Several versions of MassiveThreads/DM are separately managed in subdirs.

Continuation stealing with different join implementations (Section III):

waitq: stalling join (baseline)
waitq_gc: stalling join + local collection
greedy: greedy join
greedy_gc: greedy join + local collection

Child stealing (Section IV.B):

child_stealing: RtC threads
child_stealing_ult: Full threads

Extended future implementations for evaluation of LCS (Section V.D):

future_multi: Cont. Steal (greedy) in TABLE III (based on greedy_gc)
waitq_gc_multi: Cont. Steal (stalling) in TABLE III (based on waitq_gc)
child_stealing_ult_multi: Child Steal (Full) in TABLE III (based on child_stealing_ult)

Setup

1. Install Isola

In this artifact, we use a tool called isola to manage experimental environments for MassiveThreads/DM.

To install isola, run:

cd isola/
./install.sh # or `ISOLA_ROOT=/path/to/install ./install.bash` to explicitly set the installation path

and set the PATH env val (e.g., in .bashrc):

export PATH=~/.isola/bin:$PATH

To check if isola is correctly installed:

$ isola -h
Usage: isola [OPTIONS] COMMAND

COMMANDs:
  create    create an isola
  run       run commands in a temporal isola
  ls        list isolas
  rm        remove isolas
  where     show path to an isola dir
  cleanup   try to fix inconsistent state

OPTIONS:
  -h        show help

Please see isola/README.md for more information.

2. Install MPI

As MassiveThreads/DM uses MPI-3 RMA as a backend communication library, MPI needs to be installed.

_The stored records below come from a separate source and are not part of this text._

import Literature.NumberTheory.PAdicHodge.BmaxPlusFormalLogThetaFrobenius
import Literature.NumberTheory.PAdicHodge.BmaxPlusFormalLogDivisionTowerElliptic
import Literature.NumberTheory.PAdicHodge.AinfWeierstrassHodgeTateNonvanishing
import HarnessLib

/-!
# The `φ`-partner of the `A_max`-period is NOT in `ker θ`: `θ(φ L_τ) ≠ 0` for the formal group of a supersingular elliptic curve

Topic `Literature/NumberTheory/PAdicHodge`; namespace `Literature.NumberTheory.PAdicHodge.AinfTop`. THEOREMS ONLY (no definition, no named
fact, no instance, no `sorry`). The NON-DEGENERACY of the φ-road's crystalline pair `(L_τ, φL_τ)` on `T_pŴ` (line `kato_lever`, crux K★
`stmt-BirchSwinnertonDyer-22226`, B8b; memo `Summits/…/Cruxes/StarredOptimalManinUnitFiveSeven/Lines/kato-lever-K2-tower-instantiation.md` §3): the
socket's hypothesis `hnot : ∃ τ, Pη(τ) ∉ Fil¹` for `Pη := (B_max⁺ → B_dR⁺) ∘ φ ∘ L`, i.e. «Frobenius does not preserve the Hodge filtration».

* §1 ★ `not_uAinf_dvd_torsionLift` — for `W/ℤ` with good SUPERSINGULAR reduction at `p ≥ 5` and a Tate-module point `τ` with `‖p‖ < ‖u₁‖`:
  **`([ε] − 1) ∤ [τ̃]` in `𝔸_inf`**. Tilt proof, as in `AinfWeierstrassHodgeTateNonvanishing.torsionLift_not_mem_span_xi_sq`: `[τ̃] = p·R(T₁) + T₁^{p²}·(unit)`
  reduces modulo `p` to `T̄₁^{p²}·(unit)` with `‖T̄₁♯‖ = ‖u₁‖`; `([ε] − 1)` reduces to `ε − 1` with `‖(ε−1)♯‖^{p−1} = ‖p‖^p`
  (`norm_untilt_eps_sub_one_pow`); divisibility would give `‖u₁‖^{p²(p−1)} ≤ ‖p‖^p ≤ ‖u₁‖^{p(p²−1)}`, impossible for `0 < ‖u₁‖ < 1`.
* §2 ★★★ `thetaBmaxPlus_frobBmaxPlus_logSum_ne_zero` — for such `τ`, ANY Honda type (`he`) and any witness `z` (`ι[τ̃] = p·z`):
  **`θ_max(φ Λ_1(ι[τ̃], z)) ≠ 0`** (`BmaxPlusFormalLogThetaFrobenius.uAinf_dvd_of_thetaBmaxPlus_frobBmaxPlus_logSum_eq_zero` + §1 + the exact relation
  `BmaxPlusFormalLogDivisionTower.frobBmaxPlus_honda_logSum_divisionLiftPt_eq_zero`); `formalLogNum_one` (`b₁ = 1`).
* §3 ★★★ `exists_thetaBmaxPlus_frobBmaxPlus_logSum_ne_zero` — the WITNESS: some `τ ∈ T_pŴ(𝒪_{ℂ_F})` and witness `z` with
  `θ_max(φ L_τ) ≠ 0`, `L_τ = Λ_1(ι[τ̃], z)`, `a = a_p` (`exists_tatePt_norm_p_lt_norm_pow`).

So for good supersingular reduction (`p ≥ 5`) the map `τ ↦ φL_τ` is not `ker θ`-valued: under the comparison `B_max⁺ → B_dR⁺` the φ-road's `Pη`
leaves `Fil¹` — Tate's theorem «`T_p ⊗ ℂ → Lie` is onto» read through Frobenius, without `B_cris`. Infrastructure only; BSD / K★ are not proved by
any of this.

## References
* J. Tate, *p-divisible groups* (1967), §4. [Tate1967]
* J.-M. Fontaine, *Le corps des périodes p-adiques*, Astérisque 223 (1994), Exp. II §1.2–1.5, Exp. III Prop. 5.1.3. [FontaineAsterisque223III]
* P. Colmez, *Périodes p-adiques des variétés abéliennes*, Math. Ann. 292 (1992), §2. [Colmez1992PeriodesAbeliennes]
-/

noncomputable section

open PowerSeries

namespace Literature.NumberTheory.PAdicHodge

open Literature Literature.NumberTheory.GaloisRepresentations Literature.NumberTheory.EllipticCurves WeierstrassCurve
open Literature.NumberTheory.GaloisRepresentations.IsNonarchimedeanLocalField Literature.NumberTheory.GaloisRepresentations.LubinTate
open Literature.RingTheory.FormalGroups

namespace AinfTop

variable {F : Type} [Field F] [ValuativeRel F] [TopologicalSpace F] [IsNonarchimedeanLocalField F] [CharZero F]
  {p : ℕ} [Fact p.Prime] [Fact (¬ IsUnit (p : integerC F))] [IsAdicComplete (Ideal.span {(p : integerC F)}) (integerC F)]
  {hθ : Function.Surjective (WittVector.fontaineTheta (integerC F) p)} (W : WeierstrassCurve ℤ)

Currently, we only tested the following MPI implementations and platforms:

Open MPI v5.0.x for systems with Intel x86_64 CPUs and InfiniBand
Fujitsu MPI for Fugaku-like systems (A64FX + Tofu Interconnect-D)

Important notes on the use of MPI-3 RMA:

Open MPI v4 (or earlier) does not support MCA parameter osc_ucx_acc_single_intrinsic, which is crucial for work-stealing performance in MassiveThreads/DM. Thus, unless Open MPI v5.0.x (or newer) is used, the performance will be poor.
Although many MPI implementations support one-sided communication (MPI-3 RMA), but some of them are not truly "one-sided"; progress of RMA operations depends on the remote side (i.e., unless the remote process calls some MPI functions, no progress is made for RMA operations).
- See also the work by Schuchart et al. at ExaMPI '19: Using MPI-3 RMA for Active Messages
- Open MPI and Fujitsu MPI (which is also based on Open MPI) are truly one-sided, so we used them for evaluation

In the following, we show how to install Open MPI v5.0.0rc7 with UCX v1.11.0, but the way of installation is not limited to this example.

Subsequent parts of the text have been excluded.